方才还不忿的几人立时敛容,恭身行礼,大长公主面色倏变,讪讪,“陛下误会了,我怎敢有此意,方才是关心老夫人,一时失言。”
帝王目光如山,神情莫测。
许久,未发一言。
大长公主被晾在原地,几乎要被阳光晒化,寂静里的每一分每一秒,都像无形的耳光掴在脸上。
几乎咬碎了银牙,才逼着自己,对着萧芫的方向又是一礼,“萧娘子,是我失言,还望你莫怪。”
柔和的声线涩然发紧。
仅仅几月,当今的少帝便已今非昔比,她再不能像从前一般,倚着长辈身份行事。
萧芫擡眸,淡声:“大长公主言重了。”
许是金阳愈盛,她的面色望着比方才稍白了些,瞳眸浅淡,氤氲如琉璃,瑰丽美好,却如何都望不清内里。
“您放心,清湘的婚仪,定会风风光光,不堕皇家颜面。”
“是,是。”只是须臾,大长公主便已重拾从容的姿态,柔和客气,“太后殿下的安排,自是稳妥的。
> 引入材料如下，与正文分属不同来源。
import Literature.NumberTheory.Automorphic.Liu2021.SplitPlaceMixedModelSmooth
import HarnessLib

/-!
# The centre `U(J₁)(F_v) ≅ F_vˣ` at a split place, for an arbitrary non-degenerate line `J₁`

Topic `NumberTheory/Automorphic/Liu2021`; namespace `Literature.NumberTheory.Automorphic.Liu2021.SplitPlaceMixedModel`
(sequel of `SplitPlaceMixedModel.lean`, `SplitPlaceMixedModelSmooth.lean`).  KERNEL ONLY: theorems; no definition, no
named fact, no `sorry`.

For a line `J₁ = (j)`, `j ≠ 0` (NOT necessarily hermitian — the named fact `splitPlace_chiCoinv_iso_parabolicIndGL`
quantifies over every such `J₁`), the local unitary group `U(J₁)(F_v) ≤ Π_{w' ∣ v} GL_1(E_{w'})` does not depend on
`j` (`localPi_eq_localPi_one`: the defining relation `c_*(z_{c⁻¹w'}) j z_{w'} = j` is `c_*(z_{c⁻¹w'}) z_{w'} = 1`), so at
a SPLIT place `w ∣ v` it is identified with `E_wˣ = F_vˣ` by `z ↦ ι_w⁻¹((z_w)₀₀)` (tree `localPiSplitEquiv` for the
hermitian line `1`): `exists_centre_mulEquiv` — **a group isomorphism `T : U(J₁)(F_v) ≃* F_vˣ` with `ι_w(T z) = (z_w)₀₀`
and continuous inverse**; consequently (`localCenter_eq_symm_map_scalar`) the local centre is `localCenter z = κ_{T z · 1_N}`
in the coordinates of the mixed model.  [Mok2014, §1 Notation p. 5]: «for `v` split `U(N)(F_v) ≅ GL_N(F_v)`» with
`N = 1`.  Part of the KEY `b4-split-place-model` (cell hodgecm-mathlib); HC_CM is not mentioned further.
-/

set_option autoImplicit false

noncomputable section

open NumberField IsDedekindDomain Matrix
open Literature.NumberTheory.Automorphic Literature.NumberTheory.Automorphic.UnitaryGroup
open Literature.NumberTheory.GelbartRogawski1991.UnitaryDualPair.LocalSplitting

namespace Literature.NumberTheory.Automorphic.Liu2021.SplitPlaceMixedModel

/-! ## §1 `1 × 1` matrices -/

section OneByOne

variable {R : Type*} [CommRing R]

/-- entries of a product of `1 × 1` matrices. [folklore] -/
private theorem mul_apply_fin_one (A B : Matrix (Fin 1) (Fin 1) R) : (A * B) 0 0 = A 0 0 * B 0 0 := by
  rw [Matrix.mul_apply, Fin.sum_univ_one]

omit [CommRing R] in
/-- a `1 × 1` matrix is determined by its entry. [folklore] -/
private theorem ext_fin_one {A B : Matrix (Fin 1) (Fin 1) R} (h : A 0 0 = B 0 0) : A = B := by
  ext i j
  rw [Fin.eq_zero i, Fin.eq_zero j]
  exact h

/-- for `1 × 1` matrices with `P₀₀` not a zero divisor (here: in a field, non-zero): `Aᵀ P B = P ↔ Aᵀ B = 1`.
[folklore] -/
private theorem transpose_mul_mul_eq_iff {K : Type*} [Field K] (A B P : Matrix (Fin 1) (Fin 1) K) (hP : P 0 0 ≠ 0) :
    Aᵀ * P * B = P ↔ Aᵀ * B = 1 := by
  constructor
  · intro h
    apply ext_fin_one
    have h' := congrArg (fun M : Matrix (Fin 1) (Fin 1) K => M 0 0) h
    simp only [mul_apply_fin_one, Matrix.transpose_apply] at h'
    rw [mul_apply_fin_one, Matrix.transpose_apply, Matrix.one_apply_eq]
    have : A 0 0 * B 0 0 * P 0 0 = 1 * P 0 0 := by rw [one_mul]; linear_combination h'
    exact mul_right_cancel₀ hP this
  · intro h
    apply ext_fin_one
    have h' := congrArg (fun M : Matrix (Fin 1) (Fin 1) K => M 0 0) h
    simp only [mul_apply_fin_one, Matrix.transpose_apply, Matrix.one_apply_eq] at h'
    rw [mul_apply_fin_one, mul_apply_fin_one, Matrix.transpose_apply]
    calc A 0 0 * P 0 0 * B 0 0 = (A 0 0 * B 0 0) * P 0 0 := by ring
      _ = P 0 0 := by rw [h', one_mul]

end OneByOne

/-! ## §2 `U(J₁)(F_v)` does not depend on the non-zero entry of `J₁` -/

section Place

variable (F : Type) [Field F] [NumberField F] (E : Type) [Field E] [NumberField E] [Algebra F E]
  [Algebra.IsQuadraticExtension F E] (c : E ≃ₐ[F] E) (v : HeightOneSpectrum (𝓞 F))

omit [Algebra.IsQuadraticExtension F E] in
/-- **`U(J₁)(F_v) = U(1)(F_v)` for every line `J₁ = (j)` with `j ≠ 0`**: the defining relation at each place `w' ∣ v`,
`c_*(z_{c⁻¹w'})ᵀ · j · z_{w'} = j`, is equivalent to `c_*(z_{c⁻¹w'}) z_{w'} = 1`. [cite: Mok2014, §1 Notation p. 5] -/
theorem localPi_eq_localPi_one {J₁ : Matrix (Fin 1) (Fin 1) E} (hJ₁ : J₁ 0 0 ≠ 0) :
    localPi E c 1 J₁ v = localPi E c 1 (1 : Matrix (Fin 1) (Fin 1) E) v := by
  ext u
  rw [mem_localPi_iff, mem_localPi_iff]
  refine forall_congr' fun w => ?_
  have hP : (placeForm J₁ w.1) 0 0 ≠ 0 := by
    change algebraMap E (w.1.adicCompletion E) (J₁ 0 0) ≠ 0
    exact (map_ne_zero _).2 hJ₁
  have h1 : placeForm (1 : Matrix (Fin 1) (Fin 1) E) w.1 = 1 := by
    change (1 : Matrix (Fin 1) (Fin 1) E).map (algebraMap E (w.1.adicCompletion E)) = 1
    rw [Matrix.map_one _ (map_zero _) (map_one _)]
  rw [transpose_mul_mul_eq_iff _ _ _ hP, h1, Matrix.mul_one]

omit [NumberField F] [NumberField E] [Algebra.IsQuadraticExtension F E] in
/-- the identity line `1` is hermitian: `(1.map c)ᵀ = 1`. [folklore] -/
private theorem one_hermitian : ((1 : Matrix (Fin 1) (Fin 1) E).map c)ᵀ = 1 := by
  rw [Matrix.map_one _ (map_zero c) (map_one c), Matrix.transpose_one]

/-- the identity line is invertible at every place. [folklore] -/
private theorem isUnit_placeForm_one (w : HeightOneSpectrum (𝓞 E)) : IsUnit (placeForm (1 : Matrix (Fin 1) (Fin 1) E) w) := by
  have : placeForm (1 : Matrix (Fin 1) (Fin 1) E) w = 1 := by
    change (1 : Matrix (Fin 1) (Fin 1) E).map (algebraMap E (w.adicCompletion E)) = 1
    rw [Matrix.map_one _ (map_zero _) (map_one _)]
  rw [this]; exact isUnit_one

/-- `GL_1(R) ≃* Rˣ` by the determinant (= the entry), with inverse the scalar matrices. [folklore] -/
private theorem exists_mulEquiv_GL_one (R : Type*) [CommRing R] [TopologicalSpace R] [IsTopologicalRing R] :
    ∃ d : GL (Fin 1) R ≃* Rˣ, (∀ g, ((d g : Rˣ) : R) = ((g : GL (Fin 1) R) : Matrix (Fin 1) (Fin 1) R) 0 0) ∧
      (∀ r : Rˣ, d.symm r = Units.map (Matrix.scalar (Fin 1)).toMonoidHom r) ∧ Continuous d.symm := by
  have hds : ∀ r : Rˣ, Matrix.GeneralLinearGroup.det (Units.map (Matrix.scalar (Fin 1)).toMonoidHom r) = r := by
    intro r; ext
    rw [Matrix.GeneralLinearGroup.val_det_apply, Units.coe_map, RingHom.toMonoidHom_eq_coe, MonoidHom.coe_coe,
      Matrix.scalar_apply, Matrix.det_diagonal, Fin.prod_univ_one]
  have hsd : ∀ g : GL (Fin 1) R, Units.map (Matrix.scalar (Fin 1)).toMonoidHom (Matrix.GeneralLinearGroup.det g) = g := by
    intro g; apply Units.ext
    rw [Units.coe_map, RingHom.toMonoidHom_eq_coe, MonoidHom.coe_coe, Matrix.scalar_apply,
      Matrix.GeneralLinearGroup.val_det_apply, Matrix.det_eq_elem_of_subsingleton _ 0]
    exact ext_fin_one (by rw [Matrix.diagonal_apply_eq])
  let d : GL (Fin 1) R ≃* Rˣ := MonoidHom.toMulEquiv Matrix.GeneralLinearGroup.det
    (Units.map (Matrix.scalar (Fin 1)).toMonoidHom) (MonoidHom.ext hsd) (MonoidHom.ext hds)
  have hd : ∀ g, d g = Matrix.GeneralLinearGroup.det g := fun g => rfl
  have hd' : ∀ r, d.symm r = Units.map (Matrix.scalar (Fin 1)).toMonoidHom r := fun r => rfl
  refine ⟨d, fun g => ?_, hd', ?_⟩
  · rw [hd, Matrix.GeneralLinearGroup.val_det_apply, Matrix.det_eq_elem_of_subsingleton _ 0]
  · have heq : (d.symm : Rˣ → GL (Fin 1) R) = Units.map (Matrix.scalar (Fin 1)).toMonoidHom := funext hd'
    rw [heq]
    have hsc : Continuous fun r : R => Matrix.scalar (Fin 1) r := by
      have heq : (fun r : R => Matrix.scalar (Fin 1) r) = fun r => Matrix.diagonal fun _ : Fin 1 => r :=
        funext fun r => Matrix.scalar_apply r
      rw [heq]
      exact (continuous_pi fun _ => continuous_id).matrix_diagonal
    exact Continuous.units_map (Matrix.scalar (Fin 1)).toMonoidHom (by exact hsc)

variable {δ : E} (hcδ : c δ = -δ) (hδ : δ ≠ 0) {d : F} (hd : δ * δ = algebraMap F E d)

include hcδ hδ hd in
/-- **The centre at a split place: `T : U(J₁)(F_v) ≃* F_vˣ` with `ι_w(T z) = (z_w)₀₀` and continuous inverse**, for
every line `J₁ = (j)`, `j ≠ 0` (tree `localPiSplitEquiv` for the hermitian line `1`, `localPi_eq_localPi_one`,
`GL_1 ≅ GL₁` by the determinant, and `ι_w : F_v ≅ E_w` onto at a split place). [cite: Mok2014, §1 Notation p. 5] -/
theorem exists_centre_mulEquiv (hc : c ≠ 1) (w : UnitaryGroup.PlacesOver E v) (hw : c • w.1 ≠ w.1)
    {J₁ : Matrix (Fin 1) (Fin 1) E} (hJ₁ : J₁ 0 0 ≠ 0) :
    ∃ T : localPi E c 1 J₁ v ≃* (v.adicCompletion F)ˣ,
      (∀ z, toPlace v w ((T z : (v.adicCompletion F)ˣ) : v.adicCompletion F) =
        (((z : LocalGLPi E 1 v) w : GL (Fin 1) (w.1.adicCompletion E)) : Matrix (Fin 1) (Fin 1) (w.1.adicCompletion E)) 0 0) ∧
      Continuous (T.symm : (v.adicCompletion F)ˣ → localPi E c 1 J₁ v) := by
  -- the pieces
  let e₀ : localPi E c 1 J₁ v ≃* localPi E c 1 (1 : Matrix (Fin 1) (Fin 1) E) v :=
    MulEquiv.subgroupCongr (localPi_eq_localPi_one F E c v hJ₁)
  let e₁ := localPiSplitEquiv c (1 : Matrix (Fin 1) (Fin 1) E) hc (one_hermitian F E c) w hw (isUnit_placeForm_one E w.1)
  obtain ⟨dw, hdw, hdw_symm, hdw_cont⟩ := exists_mulEquiv_GL_one (w.1.adicCompletion E)
  let ιw : v.adicCompletion F ≃+* w.1.adicCompletion E :=
    RingEquiv.ofBijective (toPlace v w) ⟨(toPlace v w).injective, toPlace_surjective F E c hcδ hδ hd v w hw⟩
  let T : localPi E c 1 J₁ v ≃* (v.adicCompletion F)ˣ :=
    e₀.trans (e₁.toMulEquiv.trans (dw.trans (Units.mapEquiv ιw.symm.toMulEquiv)))
  refine ⟨T, fun z => ?_, ?_⟩
  · change toPlace v w (ιw.symm (dw (e₁ (e₀ z)) : w.1.adicCompletion E)) = _
    rw [show toPlace v w (ιw.symm (dw (e₁ (e₀ z)) : w.1.adicCompletion E)) = ιw (ιw.symm _) from rfl,
      RingEquiv.apply_symm_apply, hdw, localPiSplitEquiv_apply]
    rfl
  · -- `T⁻¹ = e₀⁻¹ ∘ e₁⁻¹ ∘ dw⁻¹ ∘ (ι_w)_*`
    have hcont₀ : Continuous (e₀.symm : localPi E c 1 (1 : Matrix (Fin 1) (Fin 1) E) v → localPi E c 1 J₁ v) :=
      Continuous.subtype_mk continuous_subtype_val _
    have hcontι : Continuous (Units.map (ιw : v.adicCompletion F →+* w.1.adicCompletion E).toMonoidHom) :=
      Continuous.units_map _ (continuous_toPlace v w)
    have : (T.symm : (v.adicCompletion F)ˣ → localPi E c 1 J₁ v) =
        fun u => e₀.symm (e₁.symm (dw.symm (Units.map (ιw : v.adicCompletion F →+* w.1.adicCompletion E).toMonoidHom u))) := by
      funext u; rfl
    rw [this]
    exact hcont₀.comp (e₁.symm.continuous.comp (hdw_cont.comp hcontι))

end Place

end Literature.NumberTheory.Automorphic.Liu2021.SplitPlaceMixedModel

end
”
说着,便欲告退。
既注定要铩羽而归,多留无益。
李晁居高临下,望着矮身屈膝的嫡亲姑母,颔首肯允,淡淡加了句,“女子的婚仪,总要父母俱在,方是圆满。”
大长公主身子一顿,应了声是,再直身,对着萧芫稍稍示意,便依着内侍指引,款款离开。
晋国老夫人失魂落魄地也随着告退,李晁神色未动,身后却有个小中人悄然跟了上去。
萧芫看到,目光定了一瞬,不动声色收回。